Quantum annealing correction for random Ising problems

A new paper from users of the D-Wave Two at USC. Here’s the abstract:

We demonstrate that the performance of a quantum annealer on hard random Ising optimization problems can be substantially improved using quantum annealing correction (QAC). Our error correction strategy is tailored to the D-Wave Two device. We find that QAC provides a statistically significant enhancement in the performance of the device over a classical repetition code, improving as a function of problem size as well as hardness. Moreover, QAC provides a mechanism for overcoming the precision limit of the device, in addition to correcting calibration errors. Performance is robust even to missing qubits. We present evidence for a constructive role played by quantum effects in our experiments by contrasting the experimental results with the predictions of a classical model of the device. Our work demonstrates the importance of error correction in appropriately determining the performance of quantum annealers.

3 thoughts on “Quantum annealing correction for random Ising problems

  1. This looks very encouraging and the error correction aspect is intriguing.

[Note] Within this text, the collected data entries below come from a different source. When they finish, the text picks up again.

import Summits.Schanuel.Schanuel.Theorems.RootDecomp1BQuadFrame05
import Summits.Schanuel.Schanuel.Theorems.RootDecomp1EPointTransfer04

/-!
# RootDecomp1BAlgFrame — lens 4, generation 40 «UNBOUNDED-DEGREE FRAMES» (lane B-R24 (b′), PRICE B-β, RULE B-R26): X(2) and the three At-cells at (1 | ρ) for every ρ in the class `AlgUltraLiouville` (doubly-exponential hyper-approximation by real algebraic irrationals of UNBOUNDED degree) modulo `Roy2014_thm_1_1` ONLY — the degree a running parameter of Roy's point-explicit L–W measure (budget lemma `algFrameMeasure_explicit_of_roy` with the floor exp(−royC D·exp(A^8)·(1+log H)) in its TYPE); the NAMED MEMBER ρ_A (a tower over 2^{1/p}, prime degrees p → ∞) with HYPOTHESIS-FREE membership, degree certificate [ℚ(β_K):ℚ] = g_K, position certificate |ρ_A − γ| ≥ exp(−A⁴) and the exclusions BY TREE NAMES (¬Hyper, ¬QuadHyper, ¬Ultra ×2, ¬LiouvilleOrder 8, transcendental) — part 1 (RootDecomp1BAlgFrame01): §D class + measure shape; §R helpers

(lens-4 g40 HOME kernel AlgFrame.lean fe3f4606…, 1974 l, imports tree RootDecomp1BQuadFrame05 + RootDecomp1EPointTransfer04 only; CLAIM L2078, RULING + CHECKLIST B-g40 L2080, NODE L2101 / REQUEST L2102 / RESULT L2103, critic VERDICT L2111 (crit g9: (A) CLEARED — ONE CELL (B-β); lens-4 tally THEOREM ×6 + CELL ×3; RULE B-R26 in force (the Roy-transfer line on 1B CLOSED); PORT GO 01–09 `--supports stmt-Schanuel-24622`); port by census-1 gen 18 as `RootDecomp1BAlgFrame01`–`09` along K's sections: 01 = §D the class `AlgUltraLiouville` + the measure shape `AlgFrameMeasure` + §R helpers (`royC`); 02 = §R the budget lemma `algFrameMeasure_explicit_of_roy` (Roy ⟹ the algebraic frame measure in EVERY degree; scoped `maxHeartbeats 1600000` carried as in K); 03 = §E the engine `algebraicIndependent_exp_frame_of_algUltraLiouville (hRoy)` + the `![…]` forms; 04 = §M.1–§M.3 prime degrees `gdeg`, radicals `theta`, frame data `Nseq`/`Pseq`/`fd` (with `attribute [irreducible] fd`), `betaSeq`, `fSeq`, `ASeq`, growth; 05 = §M.4–§M.5 increments, the limit `rhoA`, MEMBERSHIP `algUltraLiouville_rhoA`; 06 = §M.6–§M.7 degree certificate `finrank_adjoin_theta` / `adjoin_betaSeq_eq` + the number-field Liouville inequality (`FK`, `thetaF`, `sigma0`, norm to ℚ); 07 = §M.8–§M.9 the frame bound, the tower inequality, scale selection, `cert_arith`; 08 = §M.10–§M.11 THE POSITION CERTIFICATE `rhoA_far_from_degree_le` + EXCLUSIONS by tree names (`not_hyperLiouville_rhoA`, `not_quadHyperLiouville_rhoA`, `not_ultraLiouville_rhoA` / `'`, `not_liouvilleOrder_rhoA`, `transcendental_rhoA`); 09 = §C the cells `four_le_polarDeg_one_of_algUltra (hRoy)` (+ swap), the At-cells, the member cells at ρ_A, `rhoA_position`.
PORT EDITS: the three `set_option linter.*` lines dropped and the one surfaced `unnecessarySimpa` fixed (`simpa using h12` ↦ `simp`, §R); 74 one-line docstrings added; two generic helpers made `private` (`three_mul_le_two_pow`, `half_identity`) with per-part private copies of those and of K's own private helpers; statements and proofs verbatim. `--supports stmt-Schanuel-24622`; no census credit carried; rung 0 — nothing here proves Schanuel.)
-/

/-!
# RootDecomp1BAlgFrame — lens 4, generation 40 «UNBOUNDED-DEGREE FRAMES» (RULE B-R24 (b′), CHECKLIST B-g40)

**STATUS: PROVED modulo the ONE tree fact `Roy2014_thm_1_1` (Roy 2013, Thm 1.1; already a cited `def : Prop` of
`RootDecomp1EPointTransfer01`; NO new `def : Prop`).  0 `sorry`; standard axioms.  K file (kernel).**

## What is proved

* §D/§R/§E — THE ENGINE mod Roy ONLY.  For every real `ρ` in the NEW class
  `AlgUltraLiouville ρ :≡ ∀ m, ∃ β f A, m ≤ A ∧ β ∉ ℚ ∧ f ≠ 0 ∧ deg f ≤ A ∧ |coeff f| ≤ A ∧ f(β) = 0 ∧
  |ρ − β| < exp(−exp(A^m))` (hyper-approximable at a DOUBLY-exponential rate by real algebraic irrationals of
  UNBOUNDED degree), `algebraicIndependent_exp_frame_of_algUltraLiouville : Roy2014_thm_1_1 → AlgUltraLiouville ρ →
  AlgebraicIndependent ℚ ![e, e^ρ, e^i, e^{ρ i}]`.  The BUDGET is the lemma `algFrameMeasure_explicit_of_roy` whose TYPE
  carries Roy's floor `exp(−royC D · exp(A^8) · (1 + log H))`, `royC D = 6 s₁⁴ + exp((36 s₁⁵)⁸)`, `s₁ = royS 4 2 (D+1)`:
  the DEGREE `≤ A` of the approximant sits in Roy's exponent `18 S⁴`, `S = 576 d (D+1)`, `d = [ℚ(β,i):ℚ] ≤ 2A` — whence a
  degree-free but doubly-exponential floor, beaten by the class rate `exp(−exp(A^m))` at the level `m = N + 1 + m₁`
  (`m₁ > C(1 + log H) + Kl + δ₁⁻¹ + 3`); the Lipschitz side is the tree's `exists_lipschitz_Ff`, the relation the tree's
  `exists_int_relation`.
* §C — THE CELLS mod Roy ONLY: X(2) `((2+2 : ℕ) : Cardinal) ≤ polarDeg ![1, ρ]` (`four_le_polarDeg_one_of_algUltra`,
  `_swap_`, and VERBATIM in the `KleinPolarSchanuel`-body shape), and the At-cells of items 32406 / 32407 / 32408 at
  `(1 | ρ)` with their binders verbatim (`sharpRelativeLindemannAt_one_algUltra`, `tameDefectZeroAt_one_algUltra`,
  `wildSharpDefectZeroAt_one_algUltra`, `wildSharpDefectZeroInitAt_one_algUltra`); the same at the named member.
* §M — THE MEMBER, hypothesis-free: `rhoA = lim β_K`, `β_K = (P_K + 2^{1/g_K})/2^{N_K}` (`g_K` prime, `K+3 < g_K ≤ 2K+6`;
  `P_{K+1} = ⌊2^{N_{K+1}} β_K⌋`, `N_{K+1} = 2·3^{A_K^{K+1}} + 2`, `A_K` = the naive size of the frame `f_K =
  (2^{N_K} X − P_K)^{g_K} − 2`): `algUltraLiouville_rhoA : AlgUltraLiouville rhoA`; the DEGREE CERTIFICATE
  `finrank_adjoin_theta : [ℚ(2^{1/g_K}):ℚ] = g_K` (`adjoin_betaSeq_eq : ℚ(β_K) = ℚ(2^{1/g_K})`); the Liouville
  inequality at `β_K` by the norm `N_{ℚ(2^{1/g_K})/ℚ}` (`liouville_betaSeq`); and the POSITION CERTIFICATE
  `rhoA_far_from_degree_le d : ∃ A₀, ∀ γ h A, A₀ ≤ A → h ≠ 0 → deg h ≤ d → |coeff h| ≤ A → h(γ) = 0 →
  exp(−A⁴) ≤ |rhoA − γ|` — whence, BY TREE NAMES, `¬ HyperLiouville rhoA` (1K `HyperCell`), `¬ QuadHyperLiouville rhoA`
  (g36), `¬ UltraLiouville rhoA` (BOTH tree copies, `Iff.rfl`-equal), `¬ LiouvilleOrder k rhoA` (`k ≥ 4`, in particular
  `8`), `Transcendental ℚ rhoA`, and `∀ d, ¬ DegHyperLiouville d rhoA` (the bounded-degree nest, with the proved links
  `HyperLiouville → DegHyperLiouville 1`, `QuadHyperLiouville → DegHyperLiouville 2`).  Summary: `rhoA_position`.

## Honest labels (CLAIM L2078 / RULING L2080)

(b′) not (b): `rhoA` is certified OUTSIDE EVERY BOUNDED-DEGREE hyper class — it is NOT certified of finite type (its
`w_d` are not bounded here; `rhoA` may well be Liouville in Mathlib's sense, and nothing is claimed about `¬ Liouville`).
`t(1, ρ) = 5` is NOT claimed in general degree (the norm-form clearing of g36 is degree 2 only); the ∀-items 32406–08,
`KleinPolarSchanuel` and the summit are NOT derived (controls C5–C7 of the C file); after g40 the Roy-transfer line on
1B is CLOSED (RULE B-R26) — the finite-type core `(1|ρ)` (e.g. `ρ = e`: `e^e`) is an open barrier, see NODE.md.
-/

noncomputable section

open Complex IntermediateField MvPolynomial

namespace Summit.Schanuel.Schanuel.Theorems.RootDecomp1BAlgFrame

open Summit.Schanuel.Schanuel.Theorems.RootDecomp1EPointTransfer (Roy2014_thm_1_1)
open Summit.Schanuel.Schanuel.Theorems.RootDecomp1KHyper (mvlen mvlen_nonneg abs_coeff_le_mvlen one_le_mvlen)
open Summit.Schanuel.Schanuel.Theorems.RootDecomp1BHyperFrame (royDeg royS RoyNF roy_tree_iff framePt Ff
  Ff_eq_aeval exists_lipschitz_Ff linearIndependent_one_irrational)
open Summit.Schanuel.Schanuel.Theorems.RootDecomp1BQuadFrame (qy qe qpt qpt_apply framePt_qy_qe linearIndependent_qpt
  QuadHyperLiouville)
open Summit.Schanuel.Schanuel.Theorems.RootDecomp1BFedFlagCore (KleinIH polarDeg polarField)
open Summit.Schanuel.Schanuel.Theorems.RootDecomp1BDefectFloorDefs (SharpRelativeLindemannAt TameDefectZeroAt
  WildSharpDefectZeroAt WildSharpDefectZeroInitAt WildSharpInitAt)
open Summit.Schanuel.Schanuel.Theorems.RootDecomp1BDefectFloorCells (natCast_le_trdeg_of_algebraicIndependent)
open Summit.Schanuel.Schanuel.Theorems.RootDecomp1BRadicalDescent (exists_int_relation)
open Summit.Schanuel.Schanuel.Theorems.RootDecomp1BMovingZero (mem_polarField_one mem_polarField_swap)

/-! ## §D  The class and the measure shape -/

section Defs

/-- **THE CLASS `AlgUltraLiouville`**: for every `m` there is a REAL ALGEBRAIC IRRATIONAL `β`, root of a non-zero
`f ∈ ℤ[X]` whose DEGREE and naive height are bounded only by the level datum `A ≥ m`, with `|ρ − β| < exp(−exp(A^m))`.
The degree of the approximant is NOT bounded along the sequence (this is the point); the doubly-exponential rate is the
exact price of the degree in Roy's measure (exponent `18 S⁴`, `S` linear in `[ℚ(β, i):ℚ]`). -/
def AlgUltraLiouville (ρ : ℝ) : Prop :=
  ∀ m : ℕ, ∃ (β : ℝ) (f : Polynomial ℤ) (A : ℕ), m ≤ A ∧ Irrational β ∧ f ≠ 0 ∧ f.natDegree ≤ A ∧
    (∀ i, |f.coeff i| ≤ (A : ℤ)) ∧ Polynomial.aeval β f = 0 ∧
    |ρ - β| < Real.exp (-Real.exp ((A : ℝ) ^ m))

/-- **ALGEBRAIC FRAME MEASURE** (all degrees at once): for every `D` there are `C ≥ 0`, `N` with
`|P(e, e^β, e^i, e^{iβ})| ≥ exp(−C · exp(A^N) · (1 + log H))` for every real algebraic irrational `β`, root of a non-zero
`f ∈ ℤ[X]` of degree `≤ A` and height `≤ A`, and every non-zero `P ∈ ℤ[X₁..X₄]` of degree `≤ D`, height `≤ H`. -/
def AlgFrameMeasure : Prop :=
  ∀ D : ℕ, ∃ (C : ℝ) (N : ℕ), 0 ≤ C ∧
    ∀ (β : ℝ) (f : Polynomial ℤ) (A : ℕ), Irrational β → f ≠ 0 → f.natDegree ≤ A →
      (∀ i, |f.coeff i| ≤ (A : ℤ)) → Polynomial.aeval β f = 0 →
    ∀ P : MvPolynomial (Fin 4) ℤ, P ≠ 0 → P.totalDegree ≤ D →
    ∀ H : ℕ, 1 ≤ H → (∀ s, |P.coeff s| ≤ (H : ℤ)) →
      Real.exp (-(C * Real.exp ((A : ℝ) ^ N) * (1 + Real.log H))) ≤
        ‖MvPolynomial.aeval (fun j => cexp (qpt β j)) P‖

/-- **THE FIXED-DEGREE CLASS `DegHyperLiouville d`** (the bounded-degree nest of RULE B-R24, one `d` at a time):
single-exponential hyper-approximation by real algebraic numbers of degree `≤ d`. -/
def DegHyperLiouville (d : ℕ) (ρ : ℝ) : Prop :=
  ∀ m : ℕ, ∃ (γ : ℝ) (h : Polynomial ℤ) (A : ℕ), m ≤ A ∧ h ≠ 0 ∧ h.natDegree ≤ d ∧
    (∀ i, |h.coeff i| ≤ (A : ℤ)) ∧ Polynomial.aeval γ h = 0 ∧ γ ≠ ρ ∧
    |ρ - γ| < Real.exp (-((A : ℝ) ^ m))

end Defs

/-! ## §R  Roy ⟹ the algebraic frame measure (the number field `ℚ(β, i)` varies in EVERY degree) -/

section RoyAdapter

open Polynomial in
/-- `aeval` of an integer polynomial does not change under `map ℤ → ℚ`. -/
theorem aeval_map_int {B : Type*} [CommRing B] [Algebra ℚ B] (z : B) (f : ℤ[X]) :
    Polynomial.aeval z (f.map (Int.castRingHom ℚ)) = Polynomial.aeval z f := by
  rw [Polynomial.aeval_def, Polynomial.aeval_def, Polynomial.eval₂_map]
  congr 1
  exact RingHom.ext_int _ _

open Polynomial in
/-- `aeval` of an integer polynomial commutes with `ℝ → ℂ`. -/
theorem aeval_ofReal_int (x : ℝ) (f : ℤ[X]) :
    Polynomial.aeval (x : ℂ) f = ((Polynomial.aeval x f : ℝ) : ℂ) := by
  have h := Polynomial.hom_eval₂ f (algebraMap ℤ ℝ) Complex.ofRealHom x
  have hc : Complex.ofRealHom.comp (algebraMap ℤ ℝ) = algebraMap ℤ ℂ := RingHom.ext_int _ _
  rw [hc] at h
  rw [Polynomial.aeval_def, Polynomial.aeval_def]
  exact h.symm

open Polynomial in
/-- A root `z ∈ ℂ` of a non-zero `f ∈ ℤ[X]` is integral over `ℚ` with `[ℚ(z):ℚ] ≤ deg f`. -/
theorem finrank_adjoin_root_le {f : ℤ[X]} (hf : f ≠ 0) {z : ℂ} (hz : aeval z f = 0) :
    IsIntegral ℚ z ∧ Module.finrank ℚ ℚ⟮z⟯ ≤ f.natDegree := by
  set p : ℚ[X] := f.map (Int.castRingHom ℚ) with hp
  have hp0 : p ≠ 0 := (Polynomial.map_ne_zero_iff (Int.castRingHom ℚ).injective_int).mpr hf
  have hpz : aeval z p = 0 := by rw [hp, aeval_map_int, hz]
  have halg : IsAlgebraic ℚ z := ⟨p, hp0, hpz⟩
  have hint : IsIntegral ℚ z := halg.isIntegral
  refine ⟨hint, ?_⟩
  rw [IntermediateField.adjoin.finrank hint]
  have h1 := minpoly.degree_le_of_ne_zero ℚ z hp0 hpz
  have h2 : p.natDegree ≤ f.natDegree := Polynomial.natDegree_map_le
  exact (Polynomial.natDegree_le_natDegree h1).trans h2

open Polynomial in
/-- HOUSE BOUND (Cauchy): every root `z` of a non-zero `f ∈ ℤ[X]` with coefficients `≤ A` in absolute value has
`‖z‖ ≤ A + 1`. -/
theorem norm_root_le {f : ℤ[X]} (hf : f ≠ 0) {A : ℕ} (hA : ∀ i, |f.coeff i| ≤ (A : ℤ)) {z : ℂ}
    (hz : aeval z f = 0) : ‖z‖ ≤ A + 1 := by
  set p : ℂ[X] := f.map (Int.castRingHom ℂ) with hp
  have hp0 : p ≠ 0 := (Polynomial.map_ne_zero_iff (Int.castRingHom ℂ).injective_int).mpr hf
  have hroot : p.IsRoot z := by
    rw [IsRoot.def, hp, Polynomial.eval_map, ← algebraMap_int_eq, ← Polynomial.aeval_def, hz]
  have hlt := IsRoot.norm_lt_cauchyBound hp0 hroot
  -- `cauchyBound p ≤ A + 1`
  have hlead : (1 : NNReal) ≤ ‖p.leadingCoeff‖₊ := by
    have hl : p.leadingCoeff = ((f.leadingCoeff : ℤ) : ℂ) := by
      rw [hp, leadingCoeff_map_of_injective (Int.castRingHom ℂ).injective_int]; rfl
    have hne : f.leadingCoeff ≠ 0 := leadingCoeff_ne_zero.mpr hf
    have h1 : (1 : ℝ) ≤ ‖p.leadingCoeff‖ := by
      rw [hl, Complex.norm_intCast]; exact_mod_cast Int.one_le_abs hne
    exact_mod_cast h1
  have hsup : (Finset.range p.natDegree).sup (fun i => ‖p.coeff i‖₊) ≤ (A : NNReal) := by
    refine Finset.sup_le fun i _ => ?_
    have h1 : ‖p.coeff i‖ ≤ A := by
      rw [hp, Polynomial.coeff_map]
      simp only [eq_intCast, Complex.norm_intCast]
      exact_mod_cast hA i
    exact_mod_cast h1
  have hcb : cauchyBound p ≤ (A : NNReal) + 1 := by
    unfold cauchyBound
    gcongr
    calc (Finset.range p.natDegree).sup (fun i => ‖p.coeff i‖₊) / ‖p.leadingCoeff‖₊
        ≤ (Finset.range p.natDegree).sup (fun i => ‖p.coeff i‖₊) / 1 := by gcongr
      _ ≤ (A : NNReal) := by rw [div_one]; exact hsup
  have h : (‖z‖₊ : ℝ) ≤ ((A : NNReal) + 1 : NNReal) := by exact_mod_cast (hlt.le.trans hcb)
  simpa using h

/-- An integer is an algebraic integer in `ℂ`. -/
private theorem isIntegral_intCast_AF (z : ℤ) : IsIntegral ℤ (z : ℂ) := by
  simpa using (isIntegral_algebraMap (R := ℤ) (A := ℂ) (x := z))

/-- `i` is an algebraic integer. -/
private theorem isIntegral_I_AF : IsIntegral ℤ I := by
  refine ⟨Polynomial.X ^ 2 + Polynomial.C 1, Polynomial.monic_X_pow_add_C 1 two_ne_zero, ?_⟩
  simp [Polynomial.eval₂_add, Polynomial.eval₂_X_pow, Complex.I_sq]

open Polynomial in
/-- DENOMINATOR: `|lead f| · z` is an algebraic integer for a root `z` of `f ∈ ℤ[X]`. -/
theorem isIntegral_natAbs_lead_mul {f : ℤ[X]} {z : ℂ} (hz : aeval z f = 0) :
    IsIntegral ℤ (((f.leadingCoeff.natAbs : ℕ) : ℂ) * z) := by
  have h := isIntegral_leadingCoeff_smul (R := ℤ) (p := f) (x := z) hz
  rw [zsmul_eq_mul] at h
  rcases Int.natAbs_eq f.leadingCoeff with h1 | h1
  · have : ((f.leadingCoeff.natAbs : ℕ) : ℂ) = (f.leadingCoeff : ℂ) := by
      conv_rhs => rw [h1]
      simp
    rw [this]; exact h
  · have : ((f.leadingCoeff.natAbs : ℕ) : ℂ) = -(f.leadingCoeff : ℂ) := by
      conv_rhs => rw [h1]
      simp
    rw [this, neg_mul]; exact h.neg

/-- `x ≤ exp x`. -/
private theorem le_exp_self (x : ℝ) : x ≤ Real.exp x := by linarith [Real.add_one_le_exp x]

/-- **ROY'S FLOOR CONSTANT IN DEGREE `D`** (explicit, `D`-only): `C_D = 6 s₁⁴ + exp((36 s₁⁵)⁸)`, `s₁ = royS 4 2 (D+1)`
(= `576·2·(D+2)·…`, the tree's `royS`).  This is the BUDGET the class rate `exp(−exp(A^m))` has to beat:
`exp(−C_D · exp(A^8) · (1 + log H))` — doubly exponential in the level `A` because the DEGREE `≤ A` of the approximant
sits in Roy's exponent `18 S⁴`. -/
def royC (D : ℕ) : ℝ :=
  6 * ((royS 4 2 (D + 1) : ℕ) : ℝ) ^ 4 + Real.exp ((36 * ((royS 4 2 (D + 1) : ℕ) : ℝ) ^ 5) ^ 8)

/-- `0 ≤ royC D`. -/
theorem royC_nonneg (D : ℕ) : 0 ≤ royC D := by unfold royC; positivity

end RoyAdapter

end Summit.Schanuel.Schanuel.Theorems.RootDecomp1BAlgFrame

end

This is certainly the most interesting piece of computing hardware on the market these days. Looking forward to seeing more results.

  2. sounds like big advance. there is lots of QM theory for error correction with non-adiabatic systems (what is a better term for that). but theory for qubit correction in adiabatic systems seems mostly unexplored theoretically. a practical implementation is a big deal. presumably it uses/ “costs” some of the qubits to implement and there will be some “efficiency ratio” of total qbits vs “effective” qbits and there will be much future effort to optmize that efficiency via better error correction schemes.